Add the function using the flow topology and the async engine, and add the ModelRunnerStep:

from mlrun.serving import ModelRunnerStep
from mlrun.common.schemas.model_monitoring.constants import (
    ModelEndpointCreationStrategy,
)

function = project.set_function(
    name="chat-bot",
    kind="serving",
    tag="latest",
    func="./src/LLM_file.py",
    image=image,
    requirements=["openai==1.77.0"],
)
graph = function.set_topology("flow", engine="async")

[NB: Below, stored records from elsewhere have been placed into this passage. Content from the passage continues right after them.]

import Literature.NumberTheory.Sieve.Maynard2016Lemma6Split
import Literature.NumberTheory.Sieve.Maynard2016Lemma6CountingProof
import Literature.NumberTheory.Sieve.Maynard2016CouplingSet
import Literature.NumberTheory.Sieve.Maynard2016CoupledBox

/-!
# Maynard (2016), Lemma 6: the main sum (6.7)/(6.8) as a combination of coupled sums

Trunk: AntSieve / parity (Maynard 2016 large-gaps ladder, named fact
`Literature.NumberTheory.Sieve.Maynard2016.Lemma6MainTerm` of `Maynard2016Lemma6Split.lean`).

J. Maynard, *Large gaps between primes*, Ann. of Math. 183 (2016) = arXiv:1408.5110, §6, displays
(6.7)–(6.8): "We substitute the definition (eq:LambdaDef) of `λ_{d,e}` [(5.3)], expand the resulting
expression".  This file links the main multiplicative sum `Maynard2016.mainSum` (the real sum
`Σ'_{d,d',e,e'} λ_{d,e} λ_{d',e'} / [d,d',e,e']` over `[1,x]^{4k}` with the solvability conditions `Adm`)
to the coupled sums `LcmEuler.coupledLcmSum` of `Maynard2016CoupledBox.lean` (whose kernel
representation (6.10) is `LcmEuler.coupledLcmSum_eq_integral_freqKernel`), with the coupling sets
`Maynard2016.couplingSet` of `Maynard2016CouplingSet.lean`:
* `Maynard2016.adm_iff_coupledAdm` — on squarefree moduli the solvability condition `Adm` is the
  coupled summation condition `LcmEuler.CoupledAdm (P_w) m M` (prime by prime);
* `Maynard2016.ofReal_mainSum_eq` — **(6.8) expanded**:
  `mainSum = Σ_j Σ_{j'} c_j c_{j'} · coupledLcmSum (P_w) m M (F_{·,j}) (F_{·,j'}) G G x y x`.

## References

* J. Maynard, *Large gaps between primes*, Ann. of Math. (2) 183 (2016), 915–933; arXiv:1408.5110,
  §5 display (5.3), §6 displays (6.7)–(6.8). [Maynard2016LargeGaps]
-/

noncomputable section

open Filter Finset
open scoped BigOperators Topology ArithmeticFunction.Moebius Classical

namespace Literature.NumberTheory.Sieve

namespace Maynard2016

open LcmEuler

variable {k J : ℕ}

/-! ### `Adm` versus the coupled summation condition -/

/-- For a squarefree `g`, `(g : ℤ) ∣ N` iff every prime factor of `g` divides `N`. [folklore] -/
private theorem natCast_dvd_iff_forall_prime {g : ℕ} (hg : Squarefree g) (N : ℤ) :
    (g : ℤ) ∣ N ↔ ∀ p : ℕ, p.Prime → p ∣ g → (p : ℤ) ∣ N := by
  constructor
  · intro h p _ hpg
    exact (Int.natCast_dvd_natCast.2 hpg).trans h
  · intro h
    rw [← Nat.prod_primeFactors_of_squarefree hg]
    push_cast
    refine Finset.prod_dvd_of_coprime (fun p hp p' hp' hne => ?_) fun p hp => ?_
    · show IsCoprime (p : ℤ) (p' : ℤ)
      rw [Int.isCoprime_iff_gcd_eq_one, Int.gcd_natCast_natCast]
      exact (Nat.coprime_primes (Nat.prime_of_mem_primeFactors hp)
        (Nat.prime_of_mem_primeFactors hp')).2 hne
    · exact h p (Nat.prime_of_mem_primeFactors hp) (Nat.dvd_of_mem_primeFactors hp)

/-- **`Adm` = the coupled summation condition**, when the `[d_i, d'_i]` are squarefree: the last
condition `([d_i,d'_i], [e_j,e'_j]) ∣ m q (h_j − h_i) − 1` is then equivalent to its prime-by-prime
form. [cite: Maynard2016LargeGaps, §6 display (6.8)] -/
theorem adm_iff_coupledAdm {k x m q : ℕ} {d d' e e' : Fin k → ℕ}
    (hsq : ∀ i, Squarefree (Nat.lcm (d i) (d' i))) :
    Adm k x m q d d' e e' ↔ CoupledAdm (Pw x) m (couplingSet k x m q) (d, d') (e, e') := by
  unfold Adm CoupledAdm LcmCoprime
  simp only
  have hlast : (∀ i j : Fin k, ((Nat.gcd (Nat.lcm (d i) (d' i)) (Nat.lcm (e j) (e' j)) : ℕ) : ℤ) ∣
      (m : ℤ) * q * ((hTuple k x j : ℤ) - hTuple k x i) - 1) ↔
      ∀ p, p.Prime → ∀ i j, p ∣ Nat.lcm (d i) (d' i) → p ∣ Nat.lcm (e j) (e' j) →
        (i, j) ∈ couplingSet k x m q p := by
    constructor
    · intro h p hp i j hpi hpj
      rw [mem_couplingSet]
      exact (natCast_dvd_iff_forall_prime ((hsq i).squarefree_of_dvd (Nat.gcd_dvd_left _ _)) _).1
        (h i j) p hp (Nat.dvd_gcd hpi hpj)
    · intro h i j
      refine (natCast_dvd_iff_forall_prime ((hsq i).squarefree_of_dvd (Nat.gcd_dvd_left _ _)) _).2
        fun p hp hpg => ?_
      rw [← mem_couplingSet]
      exact h p hp i j (hpg.trans (Nat.gcd_dvd_left _ _)) (hpg.trans (Nat.gcd_dvd_right _ _))
  rw [hlast]
  tauto

/-! ### Expanding `λ_{d,e} λ_{d',e'}` -/

/-- `lcm` of squarefree naturals is squarefree. [folklore] -/
private theorem squarefree_lcm {a b : ℕ} (ha : Squarefree a) (hb : Squarefree b) :
    Squarefree (Nat.lcm a b) := by
  have ha0 : a ≠ 0 := ha.ne_zero
  have hb0 : b ≠ 0 := hb.ne_zero
  rw [Nat.squarefree_iff_factorization_le_one (Nat.lcm_ne_zero ha0 hb0)]
  intro p
  rw [Nat.factorization_lcm ha0 hb0]
  have h1 := (Nat.squarefree_iff_factorization_le_one ha0).1 ha p
  have h2 := (Nat.squarefree_iff_factorization_le_one hb0).1 hb p
  simp only [Finsupp.sup_apply]
  exact sup_le h1 h2

/-- Rearranging the eight products of one `(j, j')`-term. [folklore] -/
private theorem prod_rearrange {ι : Type*} [Fintype ι] (c c' L : ℂ) (a₁ a₂ a₃ a₄ a₅ a₆ a₇ a₈ : ι → ℂ) :
    (∏ i, a₁ i * a₂ i) * (c * ∏ i, a₃ i * a₄ i) * ((∏ i, a₅ i * a₆ i) * (c' * ∏ i, a₇ i * a₈ i)) / L =
      c * c' * ((∏ i, a₁ i * a₅ i * a₃ i * a₇ i) * (∏ i, a₂ i * a₆ i * a₄ i * a₈ i) / L) := by
  have h : (∏ i, a₁ i * a₂ i) * (∏ i, a₃ i * a₄ i) * ((∏ i, a₅ i * a₆ i) * ∏ i, a₇ i * a₈ i) =
      (∏ i, a₁ i * a₅ i * a₃ i * a₇ i) * ∏ i, a₂ i * a₆ i * a₄ i * a₈ i := by
    simp only [← Finset.prod_mul_distrib]
    exact Finset.prod_congr rfl fun i _ => by ring
  calc (∏ i, a₁ i * a₂ i) * (c * ∏ i, a₃ i * a₄ i) * ((∏ i, a₅ i * a₆ i) * (c' * ∏ i, a₇ i * a₈ i)) / L
      = c * c' * ((∏ i, a₁ i * a₂ i) * (∏ i, a₃ i * a₄ i) *
          ((∏ i, a₅ i * a₆ i) * ∏ i, a₇ i * a₈ i) / L) := by ring
    _ = _ := by rw [h]

/-- **Substituting (5.3) and expanding**: `λ_{d,e} λ_{d',e'} / [d,d',e,e'] =
Σ_j Σ_{j'} c_j c_{j'} · coupledLcmTerm (F_{·,j}) (F_{·,j'}) G G x y (d,d') (e,e')`.
[cite: Maynard2016LargeGaps, §6 display (6.8)] -/
theorem ofReal_lam_mul_lam_div (c : Fin J → ℝ) (Fd : Fin k → Fin J → ℝ → ℝ) (G : ℝ → ℝ) (ε : ℝ)
    (x : ℕ) (d d' e e' : Fin k → ℕ) :
    (lam c Fd G ε x d e : ℂ) * (lam c Fd G ε x d' e' : ℂ) /
        (Nat.lcm (∏ i, Nat.lcm (d i) (d' i)) (∏ i, Nat.lcm (e i) (e' i)) : ℂ) =
      ∑ j, ∑ j', (c j : ℂ) * c j' *
        coupledLcmTerm (fun ℓ => Fd ℓ j) (fun ℓ => Fd ℓ j') (fun _ : Fin k => G) (fun _ => G)
          (x : ℝ) (y ε x) (d, d') (e, e') := by
  rw [lam, lam]
  push_cast
  rw [Finset.mul_sum, Finset.mul_sum, Finset.sum_mul, Finset.sum_div]
  refine Finset.sum_congr rfl fun j _ => ?_
  rw [Finset.mul_sum, Finset.sum_div]
  refine Finset.sum_congr rfl fun j' _ => ?_
  rw [coupledLcmTerm]
  exact prod_rearrange _ _ _ _ _ _ _ _ _ _ _

/-! ### The main sum as a combination of coupled sums -/

/-- The box `[1, X]^k` of `Maynard2016Lemma6Split` is the box `lcmBox (Fin k) X`. [folklore] -/
private theorem box_eq_lcmBox (k X : ℕ) : box k X = lcmBox (Fin k) X := rfl

/-- **(6.8), expanded**: the main multiplicative sum is the combination
`Σ_j Σ_{j'} c_j c_{j'} · coupledLcmSum (P_w) m M (F_{·,j}) (F_{·,j'}) G G x y x` of coupled sums over
the box `[1,x]^{4k}` (the solvability conditions `Adm` and the coupled condition agree on the support
of `λ_{d,e} λ_{d',e'}`, where all moduli are squarefree). [cite: Maynard2016LargeGaps, §6 displays (6.7)–(6.8)] -/
theorem ofReal_mainSum_eq (c : Fin J → ℝ) (Fd : Fin k → Fin J → ℝ → ℝ) (G : ℝ → ℝ) (ε : ℝ)
    (x m q : ℕ) :
    ((mainSum c Fd G ε x m q : ℝ) : ℂ) =
      ∑ j, ∑ j', (c j : ℂ) * c j' *
        coupledLcmSum (Pw x) m (couplingSet k x m q) (fun ℓ => Fd ℓ j) (fun ℓ => Fd ℓ j')
          (fun _ : Fin k => G) (fun _ => G) (x : ℝ) (y ε x) x := by
  -- the right-hand side as a single sum over the box
  have hrhs : ∑ j, ∑ j', (c j : ℂ) * c j' *
      coupledLcmSum (Pw x) m (couplingSet k x m q) (fun ℓ => Fd ℓ j) (fun ℓ => Fd ℓ j')
        (fun _ : Fin k => G) (fun _ => G) (x : ℝ) (y ε x) x =
      ∑ t ∈ (lcmBox (Fin k) x ×ˢ lcmBox (Fin k) x) ×ˢ (lcmBox (Fin k) x ×ˢ lcmBox (Fin k) x),
        if CoupledAdm (Pw x) m (couplingSet k x m q) t.1 t.2 then
          ∑ j, ∑ j', (c j : ℂ) * c j' *
            coupledLcmTerm (fun ℓ => Fd ℓ j) (fun ℓ => Fd ℓ j') (fun _ : Fin k => G) (fun _ => G)
              (x : ℝ) (y ε x) t.1 t.2
        else 0 := by
    set B := (lcmBox (Fin k) x ×ˢ lcmBox (Fin k) x) ×ˢ (lcmBox (Fin k) x ×ˢ lcmBox (Fin k) x) with hB
    set T : Fin J → Fin J → ((Fin k → ℕ) × (Fin k → ℕ)) × ((Fin k → ℕ) × (Fin k → ℕ)) → ℂ :=
      fun j j' t => coupledLcmTerm (fun ℓ => Fd ℓ j) (fun ℓ => Fd ℓ j') (fun _ : Fin k => G)
        (fun _ => G) (x : ℝ) (y ε x) t.1 t.2 with hT
    calc ∑ j, ∑ j', (c j : ℂ) * c j' *
          coupledLcmSum (Pw x) m (couplingSet k x m q) (fun ℓ => Fd ℓ j) (fun ℓ => Fd ℓ j')
            (fun _ : Fin k => G) (fun _ => G) (x : ℝ) (y ε x) x
        = ∑ j, ∑ j', ∑ t ∈ B, (c j : ℂ) * c j' *
            (if CoupledAdm (Pw x) m (couplingSet k x m q) t.1 t.2 then T j j' t else 0) := by
          simp only [coupledLcmSum, hB, hT, Finset.mul_sum]
      _ = ∑ j, ∑ t ∈ B, ∑ j', (c j : ℂ) * c j' *
            (if CoupledAdm (Pw x) m (couplingSet k x m q) t.1 t.2 then T j j' t else 0) :=
          Finset.sum_congr rfl fun j _ => Finset.sum_comm
      _ = ∑ t ∈ B, ∑ j, ∑ j', (c j : ℂ) * c j' *
            (if CoupledAdm (Pw x) m (couplingSet k x m q) t.1 t.2 then T j j' t else 0) :=
          Finset.sum_comm
      _ = ∑ t ∈ B, if CoupledAdm (Pw x) m (couplingSet k x m q) t.1 t.2 then
            ∑ j, ∑ j', (c j : ℂ) * c j' * T j j' t else 0 := by
          refine Finset.sum_congr rfl fun t _ => ?_
          split_ifs
          · rfl
          · simp
  rw [hrhs, mainSum]
  push_cast
  rw [box_eq_lcmBox, Finset.sum_product, Finset.sum_product]
  refine Finset.sum_congr rfl fun d _ => Finset.sum_congr rfl fun d' _ => ?_
  rw [Finset.sum_product]
  refine Finset.sum_congr rfl fun e _ => Finset.sum_congr rfl fun e' _ => ?_
  simp only
  by_cases hlam : lam c Fd G ε x d e * lam c Fd G ε x d' e' = 0
  · -- both sides vanish
    have hl : (lam c Fd G ε x d e : ℂ) * (lam c Fd G ε x d' e' : ℂ) /
        (Nat.lcm (∏ i, Nat.lcm (d i) (d' i)) (∏ i, Nat.lcm (e i) (e' i)) : ℂ) = 0 := by
      rw [← Complex.ofReal_mul, hlam, Complex.ofReal_zero, zero_div]
    have hr : ∑ j, ∑ j', (c j : ℂ) * c j' *
        coupledLcmTerm (fun ℓ => Fd ℓ j) (fun ℓ => Fd ℓ j') (fun _ : Fin k => G) (fun _ => G)
          (x : ℝ) (y ε x) (d, d') (e, e') = 0 := by
      rw [← ofReal_lam_mul_lam_div, hl]
    rw [hr, ite_self]
    split_ifs
    · push_cast
      exact hl
    · rfl
  · -- on the support all moduli are squarefree, and the two conditions agree
    have h1 : lam c Fd G ε x d e ≠ 0 := left_ne_zero_of_mul hlam
    have h2 : lam c Fd G ε x d' e' ≠ 0 := right_ne_zero_of_mul hlam
    have hsq : ∀ i, Squarefree (Nat.lcm (d i) (d' i)) := fun i =>
      squarefree_lcm (squarefree_of_lam_ne_zero h1 i).1 (squarefree_of_lam_ne_zero h2 i).1
    rw [if_congr (adm_iff_coupledAdm (m := m) (q := q) (e := e) (e' := e') hsq) rfl rfl]
    split_ifs
    · push_cast
      exact ofReal_lam_mul_lam_div c Fd G ε x d d' e e'
    · rfl

end Maynard2016

end Literature.NumberTheory.Sieve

model_runner_step = ModelRunnerStep(
    name="model_runner_step",
    model_selector="MyClassifier",  # Classify which model should be used
)

model_runner_step.add_model(
    endpoint_name="qa_prompt_ep",
    model_artifact=qa_prompt,
    model_endpoint_creation_strategy=ModelEndpointCreationStrategy.OVERWRITE,
    execution_mechanism="thread_pool",
    model_class="LLModel",
)
model_runner_step.add_model(
    endpoint_name="customer_support_endpoint",
    model_artifact=customer_support_llm_prompt_artifact,
    model_endpoint_creation_strategy=ModelEndpointCreationStrategy.OVERWRITE,
    execution_mechanism="thread_pool",
    model_class="LLModel",
)

graph.to(model_runner_step).respond()

Distributed pipelines#

By default, all steps of the serving graph run on the same pod. It is possible to run different steps on different pods using distributed pipelines.Typically you run steps that require CPU on one pod, and steps that require a GPU on a different pod that is running on a potentially different node that has GPU support.